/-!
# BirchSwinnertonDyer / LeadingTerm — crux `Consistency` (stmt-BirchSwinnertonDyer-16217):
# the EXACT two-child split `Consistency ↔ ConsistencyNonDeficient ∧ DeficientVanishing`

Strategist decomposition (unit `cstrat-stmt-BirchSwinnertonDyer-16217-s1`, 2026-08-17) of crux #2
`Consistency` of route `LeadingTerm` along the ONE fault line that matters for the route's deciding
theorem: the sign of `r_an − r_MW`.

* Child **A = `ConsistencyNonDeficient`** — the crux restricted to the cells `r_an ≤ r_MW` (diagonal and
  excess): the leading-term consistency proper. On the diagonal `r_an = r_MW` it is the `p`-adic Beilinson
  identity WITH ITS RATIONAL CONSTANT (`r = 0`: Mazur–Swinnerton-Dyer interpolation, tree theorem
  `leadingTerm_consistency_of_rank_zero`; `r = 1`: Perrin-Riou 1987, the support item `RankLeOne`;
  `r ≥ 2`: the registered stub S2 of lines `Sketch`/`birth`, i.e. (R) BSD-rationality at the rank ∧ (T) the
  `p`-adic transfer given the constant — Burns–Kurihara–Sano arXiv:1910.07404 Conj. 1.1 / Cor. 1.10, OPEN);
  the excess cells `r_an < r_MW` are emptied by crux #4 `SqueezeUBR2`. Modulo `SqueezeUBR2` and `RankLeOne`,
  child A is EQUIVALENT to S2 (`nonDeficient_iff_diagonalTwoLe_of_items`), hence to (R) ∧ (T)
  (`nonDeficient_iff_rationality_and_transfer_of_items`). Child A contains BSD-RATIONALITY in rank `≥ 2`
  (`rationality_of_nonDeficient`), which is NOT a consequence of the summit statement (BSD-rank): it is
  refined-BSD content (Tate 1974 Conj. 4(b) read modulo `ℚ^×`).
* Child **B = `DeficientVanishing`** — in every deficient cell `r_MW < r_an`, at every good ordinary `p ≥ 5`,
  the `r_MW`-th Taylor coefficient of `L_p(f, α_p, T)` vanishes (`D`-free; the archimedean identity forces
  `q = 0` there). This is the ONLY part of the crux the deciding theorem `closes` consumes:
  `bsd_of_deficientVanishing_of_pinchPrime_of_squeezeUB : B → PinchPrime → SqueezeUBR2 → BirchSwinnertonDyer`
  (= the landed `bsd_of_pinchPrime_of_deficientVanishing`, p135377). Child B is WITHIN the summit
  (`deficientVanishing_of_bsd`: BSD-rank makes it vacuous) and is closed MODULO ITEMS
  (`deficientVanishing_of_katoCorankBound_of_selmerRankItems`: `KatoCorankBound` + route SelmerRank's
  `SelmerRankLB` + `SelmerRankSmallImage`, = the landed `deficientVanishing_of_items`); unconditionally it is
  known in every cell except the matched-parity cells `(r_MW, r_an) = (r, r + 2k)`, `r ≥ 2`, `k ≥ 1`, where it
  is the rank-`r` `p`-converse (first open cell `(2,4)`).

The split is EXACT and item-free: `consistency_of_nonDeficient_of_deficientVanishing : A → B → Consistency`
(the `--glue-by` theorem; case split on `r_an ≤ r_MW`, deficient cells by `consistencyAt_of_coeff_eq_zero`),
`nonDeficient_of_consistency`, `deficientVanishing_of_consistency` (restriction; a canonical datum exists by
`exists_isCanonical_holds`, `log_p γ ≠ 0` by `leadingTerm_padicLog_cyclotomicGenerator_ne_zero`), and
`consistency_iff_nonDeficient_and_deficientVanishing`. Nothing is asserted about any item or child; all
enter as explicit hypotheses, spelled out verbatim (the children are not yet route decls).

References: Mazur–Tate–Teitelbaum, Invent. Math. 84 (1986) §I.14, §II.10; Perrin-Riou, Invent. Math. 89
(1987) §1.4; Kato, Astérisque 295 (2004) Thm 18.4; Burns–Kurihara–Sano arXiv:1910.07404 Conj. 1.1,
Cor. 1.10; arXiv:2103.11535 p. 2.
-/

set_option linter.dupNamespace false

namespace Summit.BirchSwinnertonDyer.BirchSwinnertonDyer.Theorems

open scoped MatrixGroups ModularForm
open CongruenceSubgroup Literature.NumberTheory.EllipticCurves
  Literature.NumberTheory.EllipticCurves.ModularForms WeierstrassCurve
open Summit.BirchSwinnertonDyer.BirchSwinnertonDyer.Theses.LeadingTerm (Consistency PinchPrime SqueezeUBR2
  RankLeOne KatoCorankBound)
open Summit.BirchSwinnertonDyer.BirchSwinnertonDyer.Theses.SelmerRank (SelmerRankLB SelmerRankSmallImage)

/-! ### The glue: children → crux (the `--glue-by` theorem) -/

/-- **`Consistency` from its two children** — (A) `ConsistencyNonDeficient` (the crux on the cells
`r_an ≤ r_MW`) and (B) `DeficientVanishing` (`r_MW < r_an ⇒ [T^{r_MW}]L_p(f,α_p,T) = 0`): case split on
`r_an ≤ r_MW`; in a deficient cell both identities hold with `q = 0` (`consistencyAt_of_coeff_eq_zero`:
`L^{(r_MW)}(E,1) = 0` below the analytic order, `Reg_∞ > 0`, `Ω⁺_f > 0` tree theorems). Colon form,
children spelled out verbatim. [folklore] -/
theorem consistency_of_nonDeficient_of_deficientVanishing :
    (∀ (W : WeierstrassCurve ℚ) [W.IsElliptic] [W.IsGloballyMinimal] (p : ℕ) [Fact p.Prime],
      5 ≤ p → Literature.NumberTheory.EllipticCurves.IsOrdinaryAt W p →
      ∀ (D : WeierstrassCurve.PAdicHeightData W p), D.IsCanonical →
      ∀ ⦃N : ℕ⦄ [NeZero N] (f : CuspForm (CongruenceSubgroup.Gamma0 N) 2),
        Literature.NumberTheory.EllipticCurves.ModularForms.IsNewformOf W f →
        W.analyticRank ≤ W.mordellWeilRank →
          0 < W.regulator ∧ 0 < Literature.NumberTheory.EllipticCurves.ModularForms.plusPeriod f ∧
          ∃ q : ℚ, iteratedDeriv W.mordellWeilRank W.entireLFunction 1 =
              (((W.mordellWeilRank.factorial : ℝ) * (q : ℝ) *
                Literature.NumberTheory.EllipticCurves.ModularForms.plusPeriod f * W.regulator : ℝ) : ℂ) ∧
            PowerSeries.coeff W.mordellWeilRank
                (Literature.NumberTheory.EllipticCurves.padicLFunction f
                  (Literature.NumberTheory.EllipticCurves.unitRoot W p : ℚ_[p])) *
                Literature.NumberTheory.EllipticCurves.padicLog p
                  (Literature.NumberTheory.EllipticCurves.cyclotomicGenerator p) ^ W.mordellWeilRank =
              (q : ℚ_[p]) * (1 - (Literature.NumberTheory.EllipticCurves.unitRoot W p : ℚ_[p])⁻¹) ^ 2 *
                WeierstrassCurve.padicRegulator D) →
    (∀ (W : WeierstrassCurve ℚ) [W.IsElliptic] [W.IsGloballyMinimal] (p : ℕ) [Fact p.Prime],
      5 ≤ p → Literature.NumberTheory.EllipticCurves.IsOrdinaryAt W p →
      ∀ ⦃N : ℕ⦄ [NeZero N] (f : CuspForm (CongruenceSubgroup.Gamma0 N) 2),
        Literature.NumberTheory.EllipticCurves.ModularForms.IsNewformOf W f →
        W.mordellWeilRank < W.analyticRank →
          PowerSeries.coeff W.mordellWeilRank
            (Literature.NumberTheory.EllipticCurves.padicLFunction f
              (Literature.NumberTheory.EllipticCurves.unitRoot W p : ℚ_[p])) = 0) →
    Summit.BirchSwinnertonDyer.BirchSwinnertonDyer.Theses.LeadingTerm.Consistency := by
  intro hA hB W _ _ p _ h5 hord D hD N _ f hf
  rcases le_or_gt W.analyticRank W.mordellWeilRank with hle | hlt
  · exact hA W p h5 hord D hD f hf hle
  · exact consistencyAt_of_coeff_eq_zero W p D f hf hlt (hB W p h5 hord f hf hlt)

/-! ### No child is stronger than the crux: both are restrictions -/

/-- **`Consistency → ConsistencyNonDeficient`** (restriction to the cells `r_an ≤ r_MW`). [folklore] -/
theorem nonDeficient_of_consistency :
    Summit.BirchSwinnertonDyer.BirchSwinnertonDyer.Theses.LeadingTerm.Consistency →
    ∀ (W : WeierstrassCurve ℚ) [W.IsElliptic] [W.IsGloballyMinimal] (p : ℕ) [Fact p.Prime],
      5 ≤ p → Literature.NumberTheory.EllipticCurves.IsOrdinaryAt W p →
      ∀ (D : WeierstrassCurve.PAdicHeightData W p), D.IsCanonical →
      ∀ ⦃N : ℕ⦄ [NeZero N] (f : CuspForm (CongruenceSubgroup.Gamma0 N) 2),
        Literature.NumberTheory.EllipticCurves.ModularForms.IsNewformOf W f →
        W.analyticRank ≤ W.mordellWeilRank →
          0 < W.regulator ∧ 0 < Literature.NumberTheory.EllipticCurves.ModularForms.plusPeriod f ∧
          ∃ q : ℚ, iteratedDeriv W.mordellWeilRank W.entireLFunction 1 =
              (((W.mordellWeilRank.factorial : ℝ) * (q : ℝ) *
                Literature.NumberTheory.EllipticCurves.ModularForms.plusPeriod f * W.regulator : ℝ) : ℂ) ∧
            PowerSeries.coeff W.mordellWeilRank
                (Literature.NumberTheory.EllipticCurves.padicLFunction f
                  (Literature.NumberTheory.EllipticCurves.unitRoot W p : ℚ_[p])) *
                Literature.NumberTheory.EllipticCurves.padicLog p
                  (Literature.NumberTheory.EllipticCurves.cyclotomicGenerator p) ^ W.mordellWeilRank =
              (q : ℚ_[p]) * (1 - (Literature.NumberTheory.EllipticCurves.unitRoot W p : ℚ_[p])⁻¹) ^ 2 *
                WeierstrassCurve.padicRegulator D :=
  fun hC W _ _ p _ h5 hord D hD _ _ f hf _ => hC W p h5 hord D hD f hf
################
• _EXERCISE GOAL_
Go through the listing above, and whenever a line holds the word "deciding", copy it.

• _EXPECTED ANSWER_
`Consistency` of route `LeadingTerm` along the ONE fault line that matters for the route's deciding
  `q = 0` there). This is the ONLY part of the crux the deciding theorem `closes` consumes:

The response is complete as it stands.